The RoLearn Brand Workspace is the surface enterprise brand teams use to track activations end to end: from pre-launch forecasting, through live campaign monitoring, to board-ready ROI reports. This guide walks through the steps a new enterprise team should take in the first day after their Brand Workspace is provisioned. By the end you will have a configured Brand Profile, attached games, active cross-platform conversation tracking, and your first Mission Control read.

Prerequisites

Before you start, confirm the following are in place:

  • An Enterprise plan. The Brand Workspace is gated to the Enterprise tier. If you are still on Studio, your account manager can walk through pricing on the Pricing page or take it to a sales conversation via Contact Sales.
  • A team workspace with at least one editor seat. The user setting up the workspace needs at least the editor role; brand profile deletion requires the owner role.
  • Brand identity inputs ready. Brand name, domain, one-line description, the search keywords your brand uses across social platforms (with intentional false-positive filters), and target-audience designation. Five minutes of pre-work saves twenty minutes during setup.
  • Game place IDs for any owned or sponsored experiences. The numeric place IDs from each Roblox experience the brand owns, sponsors, or has a partnership stake in. Find these in the Roblox Creator Hub URL for each experience.

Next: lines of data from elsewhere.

import Summits.AtomisticToContinuum.Crystallization.Theorems.CrystalliteDichotomyCutPasteLaw
import Summits.AtomisticToContinuum.Crystallization.Theorems.ChargedEnergyGap.Negative.Unconditional
import Summits.AtomisticToContinuum.Crystallization.Theorems.PricedLinkCensusChargedPeriodicIsOptimalPacking

/-!
# Route `FrustratedLawDichotomy`, crux `TexturedLawTransfer` (stmt-AtomisticToContinuum-27625):
registered stub `stub_windowEnergyCeiling` of the skeleton line «truncated-bs»

**Window energy ceiling.**  For every `η > 0` there are a shell width `L`, a shell fraction `ε` and a size
threshold `n₀` such that for every finite Lennard-Jones ground state `w`, every centre `wᵢ` and every radius `r`,
if the ball cluster `B = {j : |w_j − w_i| ≤ r}` has `#B ≥ n₀` particles and its outer shell
`{j : r − L < |w_j − w_i| ≤ r}` holds at most `ε · #B` of them, then the internal double sum
`Σ_{j,k ∈ B} V_LJ(|w_k − w_j|)` is at most `(e_per + η) · 2#B`, where `e_per = ⨅_Q e_LJ(Q)` is the periodic
infimum (= `lim E(N)/N`, `ChargedEnergyGapNegative.crysEnergyLimit`).

Proof (cut and paste + tails, no new idea):
* `CrystalliteDichotomyCutPasteLaw.pairSum_add_two_mul_cross_le_groundStateEnergy`:
  `Σ_{B×B} V + 2·Σ_{B×Bᶜ} V ≤ 2 E(#B)` for a ground state [cite: BlancLewin2015, §1.2];
* the cross term is almost non-negative: `V_LJ(t) ≥ −t⁻⁶/6` (`neg_le_lennardJones_of_le`), ground states are
  `δ = 1/3`-separated (`LennardJonesMinimalDistance_holds`), a DEEP site (`|w_a − w_i| ≤ r − L`) sees `Bᶜ` only at
  distance `≥ L`, so its inverse-sixth-power sum is `≤ 250 δ⁻⁵ L⁻¹` (`ChargedPeriodicOptimal.sum_inv_pow_six_far_le`),
  and a SHELL site contributes at most `250 δ⁻⁶` (`sum_inv_pow_six_le`); there are `≤ ε #B` shell sites;
* `E(n) ≤ (e_per + η/2)·n` for `n ≥ n₀` (`crysEnergyLimit`).
Choosing `L` with `(250/6) δ⁻⁵ L⁻¹ ≤ η/4` and `ε` with `(250/6) δ⁻⁶ ε = η/4` gives the claim.
-/

namespace Summit.AtomisticToContinuum.Crystallization.Theorems.FrustratedLawDichotomyWindowEnergyCeiling

open Literature.MathematicalPhysics.StatisticalMechanics

variable {N : ℕ}

/-- **Cross inverse-sixth-power sum, deep/shell split.**  In a `δ`-separated configuration, for index sets `B`
(inside the closed `r`-ball about `wᵢ`) and `C` (outside it), `Σ_{a∈B} Σ_{b∈C} |w_a − w_b|⁻⁶ ≤ 250 δ⁻⁵ L⁻¹ · #B +
250 δ⁻⁶ · #S`, where `S` contains every site of `B` in the shell `r − L < |w_a − w_i|`: deep sites see `C` only
beyond distance `L`. [folklore] -/
theorem cross_inv_pow_six_le (w : Fin N → EuclideanSpace ℝ (Fin 3)) {δ : ℝ} (hδ : 0 < δ)
    (hsep : ∀ k l, k ≠ l → δ ≤ dist (w k) (w l)) (i : Fin N) (r L : ℝ) (hL : 0 < L)
    (B C S : Finset (Fin N))
    (hB : ∀ a ∈ B, dist (w a) (w i) ≤ r) (hC : ∀ b ∈ C, r < dist (w b) (w i))
    (hS : ∀ a ∈ B, r - L < dist (w a) (w i) → a ∈ S) :
    ∑ a ∈ B, ∑ b ∈ C, (dist (w a) (w b))⁻¹ ^ 6 ≤
      250 * δ⁻¹ ^ 5 * L⁻¹ * B.card + 250 * δ⁻¹ ^ 6 * S.card := by
  have hCne : ∀ a ∈ B, ∀ b ∈ C, b ≠ a := fun a ha b hb hba => by
    have h1 := hC b hb
    rw [hba] at h1
    exact absurd (hB a ha) (not_le.2 h1)
  have hshell : ∀ a ∈ B, ∑ b ∈ C, (dist (w a) (w b))⁻¹ ^ 6 ≤ 250 * δ⁻¹ ^ 6 := fun a ha =>
    le_trans (Finset.sum_le_sum_of_subset_of_nonneg
      (fun b hb => Finset.mem_erase.2 ⟨hCne a ha b hb, Finset.mem_univ b⟩)
      (fun b _ _ => by positivity)) (sum_inv_pow_six_le w hδ hsep a)
  have hdeep : ∀ a ∈ B, dist (w a) (w i) ≤ r - L →
      ∑ b ∈ C, (dist (w a) (w b))⁻¹ ^ 6 ≤ 250 * δ⁻¹ ^ 5 * L⁻¹ := fun a ha hd =>
    le_trans (Finset.sum_le_sum_of_subset_of_nonneg
      (fun b hb => Finset.mem_filter.2 ⟨Finset.mem_erase.2 ⟨hCne a ha b hb, Finset.mem_univ b⟩, by
        have h1 := hC b hb
        have h2 := dist_triangle (w b) (w a) (w i)
        rw [dist_comm (w b) (w a)] at h2
        linarith⟩)
      (fun b _ _ => by positivity)) (ChargedPeriodicOptimal.sum_inv_pow_six_far_le w hδ hsep a hL)
  rw [← Finset.sum_filter_add_sum_filter_not B (fun a => dist (w a) (w i) ≤ r - L)]
  have h1 : ∑ a ∈ B.filter (fun a => dist (w a) (w i) ≤ r - L), ∑ b ∈ C, (dist (w a) (w b))⁻¹ ^ 6 ≤
      250 * δ⁻¹ ^ 5 * L⁻¹ * B.card := by
    refine le_trans (Finset.sum_le_sum fun a ha =>
      hdeep a (Finset.mem_filter.1 ha).1 (Finset.mem_filter.1 ha).2) ?_
    rw [Finset.sum_const, nsmul_eq_mul, mul_comm]
    exact mul_le_mul_of_nonneg_left (by exact_mod_cast Finset.card_filter_le _ _) (by positivity)
  have h2 : ∑ a ∈ B.filter (fun a => ¬ dist (w a) (w i) ≤ r - L), ∑ b ∈ C, (dist (w a) (w b))⁻¹ ^ 6 ≤
      250 * δ⁻¹ ^ 6 * S.card := by
    refine le_trans (Finset.sum_le_sum fun a ha => hshell a (Finset.mem_filter.1 ha).1) ?_
    rw [Finset.sum_const, nsmul_eq_mul, mul_comm]
    refine mul_le_mul_of_nonneg_left ?_ (by positivity)
    exact_mod_cast Finset.card_le_card fun a ha =>
      hS a (Finset.mem_filter.1 ha).1 (not_le.1 (Finset.mem_filter.1 ha).2)
  linarith

/-- **Cross Lennard-Jones floor.**  `Σ_{a∈B} Σ_{b∈C} V_LJ(|w_a − w_b|) ≥ −(1/6) Σ_{a∈B} Σ_{b∈C} |w_a − w_b|⁻⁶` when
`C` avoids `B` pointwise (so all distances are positive in a separated configuration), from
`V_LJ(t) ≥ −t⁻⁶/6`. [folklore] -/
theorem cross_lennardJones_ge (w : Fin N → EuclideanSpace ℝ (Fin 3)) {δ : ℝ} (hδ : 0 < δ)
    (hsep : ∀ k l, k ≠ l → δ ≤ dist (w k) (w l)) (B C : Finset (Fin N))
    (hCne : ∀ a ∈ B, ∀ b ∈ C, b ≠ a) :
    -((1 / 6) * ∑ a ∈ B, ∑ b ∈ C, (dist (w a) (w b))⁻¹ ^ 6) ≤
      ∑ a ∈ B, ∑ b ∈ C, lennardJones (dist (w a) (w b)) := by
  rw [Finset.mul_sum, ← Finset.sum_neg_distrib]
  refine Finset.sum_le_sum fun a ha => ?_
  rw [Finset.mul_sum, ← Finset.sum_neg_distrib]
  exact Finset.sum_le_sum fun b hb =>
    neg_le_lennardJones_of_le (hδ.trans_le (hsep a b (Ne.symm (hCne a ha b hb)))) le_rfl

/-- **Ground-state energy below `(e_per + η)·n` for large `n`.**  From `E(n)/n → e_per = ⨅_Q e_LJ(Q)`
(`ChargedEnergyGapNegative.crysEnergyLimit`): for every `η > 0` there is `n₀` with `E(n) ≤ (e_per + η) n` for all
`n ≥ n₀`. [folklore] -/
theorem exists_groundStateEnergy_le (η : ℝ) (hη : 0 < η) :
    ∃ n₀ : ℕ, ∀ n : ℕ, n₀ ≤ n → groundStateEnergy lennardJones 3 n ≤
      ((⨅ Q : PeriodicConfiguration 3, Q.energyPerParticle lennardJones) + η) * n := by
  have hlim := ChargedEnergyGapNegative.crysEnergyLimit
  have hev : ∀ᶠ n : ℕ in Filter.atTop, groundStateEnergy lennardJones 3 n / n <
      (⨅ Q : PeriodicConfiguration 3, Q.energyPerParticle lennardJones) + η :=
    hlim.eventually (Iio_mem_nhds (by linarith))
  obtain ⟨n₁, hn₁⟩ := Filter.eventually_atTop.1 hev
  refine ⟨max n₁ 1, fun n hn => ?_⟩
  have hn1 : 1 ≤ n := le_trans (le_max_right _ _) hn
  have hnpos : (0 : ℝ) < n := by exact_mod_cast hn1
  have h := hn₁ n (le_trans (le_max_left _ _) hn)
  rw [div_lt_iff₀ hnpos] at h
  exact h.le

/-- Registered stub `stub_windowEnergyCeiling` (S4) of the crux `TexturedLawTransfer` (route FrustratedLawDichotomy,
stmt-AtomisticToContinuum-27625; skeleton line «truncated-bs»), with its registered signature: the window energy
ceiling `Σ_{B×B} V_LJ ≤ (e_per + η)·2#B` for thin-shelled large ball clusters of Lennard-Jones ground states.
[cite: BlancLewin2015, §1.2] -/
theorem stub_windowEnergyCeiling : ∀ η : ℝ, 0 < η → ∃ L : ℝ, 0 < L ∧ ∃ ε : ℝ, 0 < ε ∧ ∃ n₀ : ℕ, ∀ (N : ℕ) (w : Fin N → EuclideanSpace ℝ (Fin 3)), Literature.MathematicalPhysics.StatisticalMechanics.IsGroundState Literature.MathematicalPhysics.StatisticalMechanics.lennardJones w → ∀ (i : Fin N) (r : ℝ), n₀ ≤ ((Finset.univ.filter (fun j : Fin N => dist (w j) (w i) ≤ r))).card → (((Finset.univ.filter (fun j : Fin N => r - L < dist (w j) (w i) ∧ dist (w j) (w i) ≤ r))).card : ℝ) ≤ ε * (((Finset.univ.filter (fun j : Fin N => dist (w j) (w i) ≤ r))).card : ℝ) → (∑ j ∈ (Finset.univ.filter (fun j : Fin N => dist (w j) (w i) ≤ r)), ∑ k ∈ (Finset.univ.filter (fun j : Fin N => dist (w j) (w i) ≤ r)), Literature.MathematicalPhysics.StatisticalMechanics.lennardJones (dist (w k) (w j))) ≤ ((⨅ Q : Literature.MathematicalPhysics.StatisticalMechanics.PeriodicConfiguration 3, Q.energyPerParticle Literature.MathematicalPhysics.StatisticalMechanics.lennardJones) + η) * (2 * (((Finset.univ.filter (fun j : Fin N => dist (w j) (w i) ≤ r))).card : ℝ)) := by
  intro η hη
  obtain ⟨δ, hδ, hsepGS⟩ := LennardJonesMinimalDistance_holds
  obtain ⟨n₀, hn₀⟩ := exists_groundStateEnergy_le (η / 2) (half_pos hη)
  have hc5 : 0 < 250 / 6 * δ⁻¹ ^ 5 := by positivity
  have hc6 : 0 < 250 / 6 * δ⁻¹ ^ 6 := by positivity
  refine ⟨max 1 (4 * (250 / 6 * δ⁻¹ ^ 5) / η), lt_of_lt_of_le one_pos (le_max_left _ _),
    η / (4 * (250 / 6 * δ⁻¹ ^ 6)), by positivity, n₀, ?_⟩
  intro N w hw i r hn hthin
  set L : ℝ := max 1 (4 * (250 / 6 * δ⁻¹ ^ 5) / η) with hLdef
  set ε : ℝ := η / (4 * (250 / 6 * δ⁻¹ ^ 6)) with hεdef
  set B := Finset.univ.filter (fun j : Fin N => dist (w j) (w i) ≤ r) with hBdef
  set S := Finset.univ.filter (fun j : Fin N => r - L < dist (w j) (w i) ∧ dist (w j) (w i) ≤ r) with hSdef
  have hL0 : 0 < L := lt_of_lt_of_le one_pos (le_max_left _ _)
  have hsep : ∀ k l, k ≠ l → δ ≤ dist (w k) (w l) := hsepGS N w hw
  have hA : 250 / 6 * δ⁻¹ ^ 5 * L⁻¹ ≤ η / 4 := by
    have h1 : 4 * (250 / 6 * δ⁻¹ ^ 5) / η ≤ L := le_max_right _ _
    have h2 : L⁻¹ ≤ (4 * (250 / 6 * δ⁻¹ ^ 5) / η)⁻¹ := inv_anti₀ (by positivity) h1
    calc 250 / 6 * δ⁻¹ ^ 5 * L⁻¹ ≤ 250 / 6 * δ⁻¹ ^ 5 * (4 * (250 / 6 * δ⁻¹ ^ 5) / η)⁻¹ :=
          mul_le_mul_of_nonneg_left h2 hc5.le
      _ = η / 4 := by
          field_simp
  have hBε : 250 / 6 * δ⁻¹ ^ 6 * ε = η / 4 := by
    rw [hεdef]
    field_simp
  have hcp := CrystalliteDichotomyCutPasteLaw.pairSum_add_two_mul_cross_le_groundStateEnergy hw B
  have hBmem : ∀ a ∈ B, dist (w a) (w i) ≤ r := fun a ha => (Finset.mem_filter.1 ha).2
  have hCmem : ∀ b ∈ Bᶜ, r < dist (w b) (w i) := fun b hb =>
    not_le.1 fun h => Finset.mem_compl.1 hb (Finset.mem_filter.2 ⟨Finset.mem_univ b, h⟩)
  have hSmem : ∀ a ∈ B, r - L < dist (w a) (w i) → a ∈ S := fun a ha h =>
    Finset.mem_filter.2 ⟨Finset.mem_univ a, h, hBmem a ha⟩
  have hCne : ∀ a ∈ B, ∀ b ∈ Bᶜ, b ≠ a := fun a ha b hb hba =>
    Finset.mem_compl.1 hb (hba ▸ ha)
  have h6 := cross_inv_pow_six_le w hδ hsep i r L hL0 B Bᶜ S hBmem hCmem hSmem
  have hV := cross_lennardJones_ge w hδ hsep B Bᶜ hCne
  have hg := hn₀ B.card hn
  have hn0 : (0 : ℝ) ≤ B.card := Nat.cast_nonneg _
  have hA' : 250 / 6 * δ⁻¹ ^ 5 * L⁻¹ * (B.card : ℝ) ≤ η / 4 * B.card :=
    mul_le_mul_of_nonneg_right hA hn0
  have hS' : 250 / 6 * δ⁻¹ ^ 6 * (S.card : ℝ) ≤ η / 4 * B.card := by
    have h := mul_le_mul_of_nonneg_left hthin hc6.le
    rwa [← mul_assoc, hBε] at h
  rw [Finset.sum_comm]
  linarith

end Summit.AtomisticToContinuum.Crystallization.Theorems.FrustratedLawDichotomyWindowEnergyCeiling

Step 1 — Create your Brand Profile

Open Brand Settings from the Brand section of the sidebar and select the Profiles tab. Click Create Brand Profile. The required fields:

  • Brand name. The display name used everywhere in the workspace. Keep this short; long names truncate in campaign rows.
  • Brand domain. Used for media-outlet attribution and link tracking. Use your primary marketing domain (the one you would put on a billboard), not your corporate parent domain.
  • Industry. Drives benchmark comparisons in the Benchmarks tab. Pick the closest match; you can change it later.
  • Target audience. One of Gen Alpha, Gen Z, Millennial, or Gen X+. This is used by the OMNI-EMV audience multiplier and informs the Pre-Launch Predictor. Choose honestly; choosing too young inflates forecast numbers in ways finance will eventually catch.
  • Short description. A one-paragraph brand statement used by the Integration Planner to compute brand×game match scores.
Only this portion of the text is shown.